Geko Fitting Demo: Simplified Usage#

This notebook demonstrates how to use geko to fit JWST grism spectroscopy data using a simple Python interface.

Overview#

geko is a Python package for analyzing JWST grism spectroscopy and morphology data. It uses:

  • JAX for accelerated numerical computation

  • Numpyro for Bayesian inference via MCMC

  • Kinematic models to fit galaxy rotation curves

Required Data Structure#

All data files should be organized in a single base directory (specified by save_runs_path). The code expects the following structure:

Directory Structure#

<save_runs_path>/                     # Base directory (e.g., 'fitting_results/')
├── <output_name>/                    # Subfolder for your specific galaxy/run
│   ├── <grism_file>.fits             # 2D grism spectrum (required)
│   └── <ID>_output                   # Fit results (generated after run)
├── morph_fits/                       # Morphology results directory
│   └── <pysersic_file>.cat           # PySersic Sersic profile fits
├── psfs/                             # PSF files directory
│   └── <your_psf>.fits               # Your PSF file
└── catalogs/                         # Optional: catalog directory
    └── <master_catalog>.cat          # Master catalog (can be anywhere)

Example: If you set:

  • save_runs_path='/path/to/data/'

  • output_name='my_galaxy'

  • source_id=12345

  • manual_grism_file='my_grism_spectrum.fits'

  • manual_psf_name='my_psf.fits'

  • manual_pysersic_file='my_morphology.cat'

  • manual_theta_rot=45.0

The code will look for:

  • Grism spectrum: /path/to/data/my_galaxy/my_grism_spectrum.fits

  • Morphology: /path/to/data/morph_fits/my_morphology.cat

  • PSF: /path/to/data/psfs/my_psf.fits

  • Rotation angle: 45.0 degrees

  • Results saved to: /path/to/data/my_galaxy/12345_output

Required Files#

1. Master Catalog File#

An ASCII table containing source properties. Path specified as master_cat parameter (can be located anywhere).

Required columns:

  • ID: Source identifier (must match your source_id)

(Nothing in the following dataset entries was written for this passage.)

import Literature.IUT.LogVolume.Theorem110GenuineStepIIPinned
import Literature.IUT.LogVolume.GenuineLogThetaPoint
import HarnessLib

/-!
# The ramification/Galois facts of the tower `F_tpd ⊆ F ⊆ K` of a genuine Θ-volume datum, bundled in the shape of
# the route's Step (ii)–(v) junction ([IUTchIV] Thm. 1.10 Steps (ii)–(iii) inputs)

Mochizuki, *Inter-universal Teichmüller theory IV*, RIMS manuscript (Apr. 2020; = PRIMS **57** (2021)), proof of Thm.
1.10, Steps (ii)–(iii), pp. 24–26: the printed inputs "`Gal(F/F_tpd) ↪ GL_2(𝔽_3) × GL_2(𝔽_5) × ℤ/2ℤ`", "`Gal(K/F) ↪
GL_2(𝔽_l)`", "`F/F_tpd` is tamely ramified over such primes — cf. Proposition 1.8, (vi), (vii)", "`K/F` is tamely
ramified at the primes that do not divide `l`", and (D0). abc-iut-S3's junction
`Summit.ABC.IUTFork.PointDict.hullEstimateOf_BIII_of_towerFacts` (`LDHGenuineTowerArith.lean`) takes, for a genuine
Θ-volume datum `T : Cor22.ThetaVolumeDatumAt P l`, a bundle `H` of eleven facts; THIS FILE proves the nine
RAMIFICATION/GALOIS components for EVERY datum (`ThetaVolumeDatumAt.towerFacts`), in exactly the junction's shapes (the
place of `F_tpd` under a place `u` of `K` written two-step `finBelow P.F T.F (finBelow T.F T.K u)`), from
`Theorem110GenuineStepIIPinned.lean` / `SubThetaFieldUnramified.lean` / `Theorem110GenuineStepIIDatum.lean` and
abc-iut-L5-t2/L5-t7's [IUTchI] Rmk. 3.1.5 (`InitialThetaData.isGalois_fieldOfModuli_K`):
`IsGalois F_tpd F`, `IsGalois F K`, `IsGalois F_mod K`, `∃ a ≤ 14, [F:F_tpd] ∣ 2^a·3^2·5` (`a = 12`),
`[K:F] ∣ l(l−1)²(l+1)`, `hKgood`, `hKbad`, `hFgood`, `hFtame`. The two remaining components of `H` are NOT ramification
facts and are not claimed here: `hR4` (the (R4) void-branch budget, abc-iut-S1) and `hconst` (slot-constancy of
`log(q_v)` over each support prime — the cell's STEPV-IND1 residue, a genuine hypothesis when `d_mod > 1`).
Theorems only; classical; TAKES NO SIDE on [IUTchIII] Cor. 3.12.
-/

noncomputable section

open scoped Classical

namespace Literature.IUT.LogVolume

namespace Cor22

namespace ThetaVolumeDatumAt

open NumberField IsDedekindDomain Literature.NumberTheory.DiophantineGeometry.GenEll Literature.IUT.HodgeTheaters
open Literature.NumberTheory.NumberFields

variable {P : NFPoint} {l : ℕ} (T : ThetaVolumeDatumAt P l)

/-- **The nine ramification/Galois facts of the tower of a genuine Θ-volume datum** (reading v3), in the shape of
abc-iut-S3's junction `hullEstimateOf_BIII_of_towerFacts`: for `λ ∈ U_X` (the prime `l` of the datum is `≥ 5`),
`F/F_tpd`, `K/F`, `K/F_mod` are Galois; `[F:F_tpd] ∣ 2^{12}·3²·5` (so `∃ a ≤ 14`); `[K:F] ∣ l(l−1)²(l+1)`; `K/F` is
unramified at the places `w ∤ l` over the good places of `λ` and tame (`p_u ∤ e`) at those over the bad places;
`F/F_tpd` is unramified at the good places of residue characteristic `∉ {2,3,5}` and tame away from `{2,3,5}`.
[cite: Mochizuki2012, IUTchIV Thm. 1.10 proof Steps (ii)–(iii) p. 24–26] -/
theorem towerFacts (hU : P.InU) :
    (letI := T.instFieldF; letI := T.instNumberFieldF; letI := T.instAlgebraF; letI := T.instFieldK
     letI := T.instNumberFieldK; letI := T.instAlgebraK; letI := T.instFieldFbar; letI := T.instAlgebraFbar
     letI := T.instAlgebraKFbar; letI := T.instIsElliptic
     IsGalois P.F T.F ∧ IsGalois T.F T.K ∧ IsGalois (fieldOfModuli T.E) T.K ∧
     (∃ a : ℕ, a ≤ 14 ∧ Module.finrank P.F T.F ∣ 2 ^ a * 3 ^ 2 * 5) ∧
     Module.finrank T.F T.K ∣ l * (l - 1) ^ 2 * (l + 1) ∧
     (∀ u : HeightOneSpectrum (𝓞 T.K), residueChar T.K u ≠ l →
       finBelow P.F T.F (finBelow T.F T.K u) ∉ Cor22.badPlaces P → u.asIdeal.ramificationIdx (𝓞 T.F) = 1) ∧
     (∀ u : HeightOneSpectrum (𝓞 T.K), residueChar T.K u ≠ l →
       finBelow P.F T.F (finBelow T.F T.K u) ∈ Cor22.badPlaces P →
         ¬ residueChar T.K u ∣ u.asIdeal.ramificationIdx (𝓞 T.F)) ∧
     (∀ w : HeightOneSpectrum (𝓞 T.F), residueChar T.F w ∉ ({2, 3, 5} : Finset ℕ) →
       finBelow P.F T.F w ∉ Cor22.badPlaces P → w.asIdeal.ramificationIdx (𝓞 P.F) = 1) ∧
     (∀ w : HeightOneSpectrum (𝓞 T.F), residueChar T.F w ∉ ({2, 3, 5} : Finset ℕ) →
       ¬ residueChar T.F w ∣ w.asIdeal.ramificationIdx (𝓞 P.F))) := by
  letI := T.instFieldF; letI := T.instNumberFieldF; letI := T.instAlgebraF; letI := T.instFieldK
  letI := T.instNumberFieldK; letI := T.instAlgebraK; letI := T.instFieldFbar; letI := T.instAlgebraFbar
  letI := T.instAlgebraKFbar; letI := T.instIsElliptic
  have hl : l.Prime := T.D.l_prime
  haveI : Fact l.Prime := ⟨hl⟩
  haveI := T.D.isScalarTower
  haveI := T.D.isAlgClosure
  haveI := T.D.isGalois_fieldOfModuli
  have hGalF : IsGalois P.F T.F := isGalois_tpd_of_isGalois_fieldOfModuli T.j_eq
  have hGalK : IsGalois T.F T.K := isGalois_F_K_of_initialThetaData T.D
  have hGalMod : IsGalois (fieldOfModuli T.E) T.K := T.D.isGalois_fieldOfModuli_K
  haveI := hGalF; haveI := hGalK
  -- the embedding `K → AlgebraicClosure F` inside the `l`-division field
  let ι : T.Fbar ≃ₐ[T.F] AlgebraicClosure T.F := IsAlgClosure.equiv T.F T.Fbar (AlgebraicClosure T.F)
  let ψ : T.K →ₐ[T.F] AlgebraicClosure T.F :=
    (ι : T.Fbar →ₐ[T.F] AlgebraicClosure T.F).comp (IsScalarTower.toAlgHom T.F T.K T.Fbar)
  have hK : (T.E.galoisRepTorsion (l : ℤ)).ker ≤ ψ.fieldRange.fixingSubgroup :=
    ker_galoisRepTorsion_le_fixingSubgroup_of_initialThetaData T.D ι
  have hss : T.E.IsSemistable (𝓞 T.F) := T.D.isSemistable
  have hdegF : Module.finrank P.F T.F ∣ 2 ^ 12 * 3 ^ 2 * 5 := by
    haveI : Fact P.InU := ⟨hU⟩
    have h := (T.isSubThetaField.finrank_dvd (subThetaFieldGenerators_splits_thetaClosureField P hU)).trans
      (finrank_thetaClosureField_dvd P hU)
    norm_num at h ⊢
    exact h
  refine ⟨hGalF, hGalK, hGalMod, ⟨12, by norm_num, hdegF⟩, finrank_dvd_of_ker_le ψ hK, ?_, ?_, ?_, ?_⟩
  · intro u hu hgood
    exact ramificationIdx_eq_one_of_ker_le ψ hss T.j_eq hK u (natCast_notMem_finBelow_of_residueChar_ne hl u hu) hgood
  · intro u hu _
    exact not_dvd_ramificationIdx_of_ker_le ψ hss T.j_eq hl hK u (natCast_notMem_finBelow_of_residueChar_ne hl u hu)
      (residueChar_prime T.K u) hu
  · intro w hw hgood
    exact ramificationIdx_subThetaField_eq_one T.F hU T.isSubThetaField w
      (thirty_notMem_finBelow_of_residueChar_notMem w hw) hgood
  · intro w hw
    simp only [Finset.mem_insert, Finset.mem_singleton, not_or] at hw
    obtain ⟨h2, h3, h5⟩ := hw
    haveI := w.isPrime
    haveI : (finBelow P.F T.F w).asIdeal.IsMaximal := (finBelow P.F T.F w).isMaximal
    intro h
    have h' := (h.trans (ramificationIdx_dvd_finrank_of_isGalois (finBelow P.F T.F w).asIdeal w.asIdeal)).trans hdegF
    have hp := residueChar_prime T.F w
    rcases (Nat.Prime.dvd_mul hp).1 h' with h23 | h5'
    · rcases (Nat.Prime.dvd_mul hp).1 h23 with h2' | h3'
      · exact h2 ((Nat.prime_dvd_prime_iff_eq hp Nat.prime_two).1 (hp.dvd_of_dvd_pow h2'))
      · exact h3 ((Nat.prime_dvd_prime_iff_eq hp Nat.prime_three).1 (hp.dvd_of_dvd_pow h3'))
    · exact h5 ((Nat.prime_dvd_prime_iff_eq hp (by norm_num)).1 h5')

end ThetaVolumeDatumAt

end Cor22

end Literature.IUT.LogVolume

end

  • zspec: Spectroscopic redshift

  • <line>_lambda: Observed wavelength of emission line (e.g., H_alpha_lambda for H-alpha at 6562.8 Å)

  • fit_flux_cgs: Log of integrated emission line flux (log erg/s/cm²)

  • fit_flux_cgs_e: Error on log flux

2. Grism Spectrum FITS File#

Located at: <save_runs_path>/<output_name>/<grism_file>.fits

Specify your filename via manual_grism_file parameter.

FITS File Structure:

The grism spectrum FITS file must contain the following extensions and headers:

Extension 0 (Primary Header):

  • Header: RA0 - Right ascension of target (degrees)

  • Header: DEC0 - Declination of target (degrees)

Extension ‘SPEC2D’ (2D Spectrum):

  • Data: 2D array of flux values (spatial position × wavelength)

  • Header: WAVE_1 - Wavelength of first pixel (microns)

  • Header: D_WAVE - Wavelength step per pixel (microns)

  • Header: NAXIS1 - Number of wavelength pixels

  • Header: NAXIS2 - Number of spatial pixels

Extension ‘WHT2D’ (Weight/Error Map):

  • Data: 2D array of inverse variance weights (1/σ²)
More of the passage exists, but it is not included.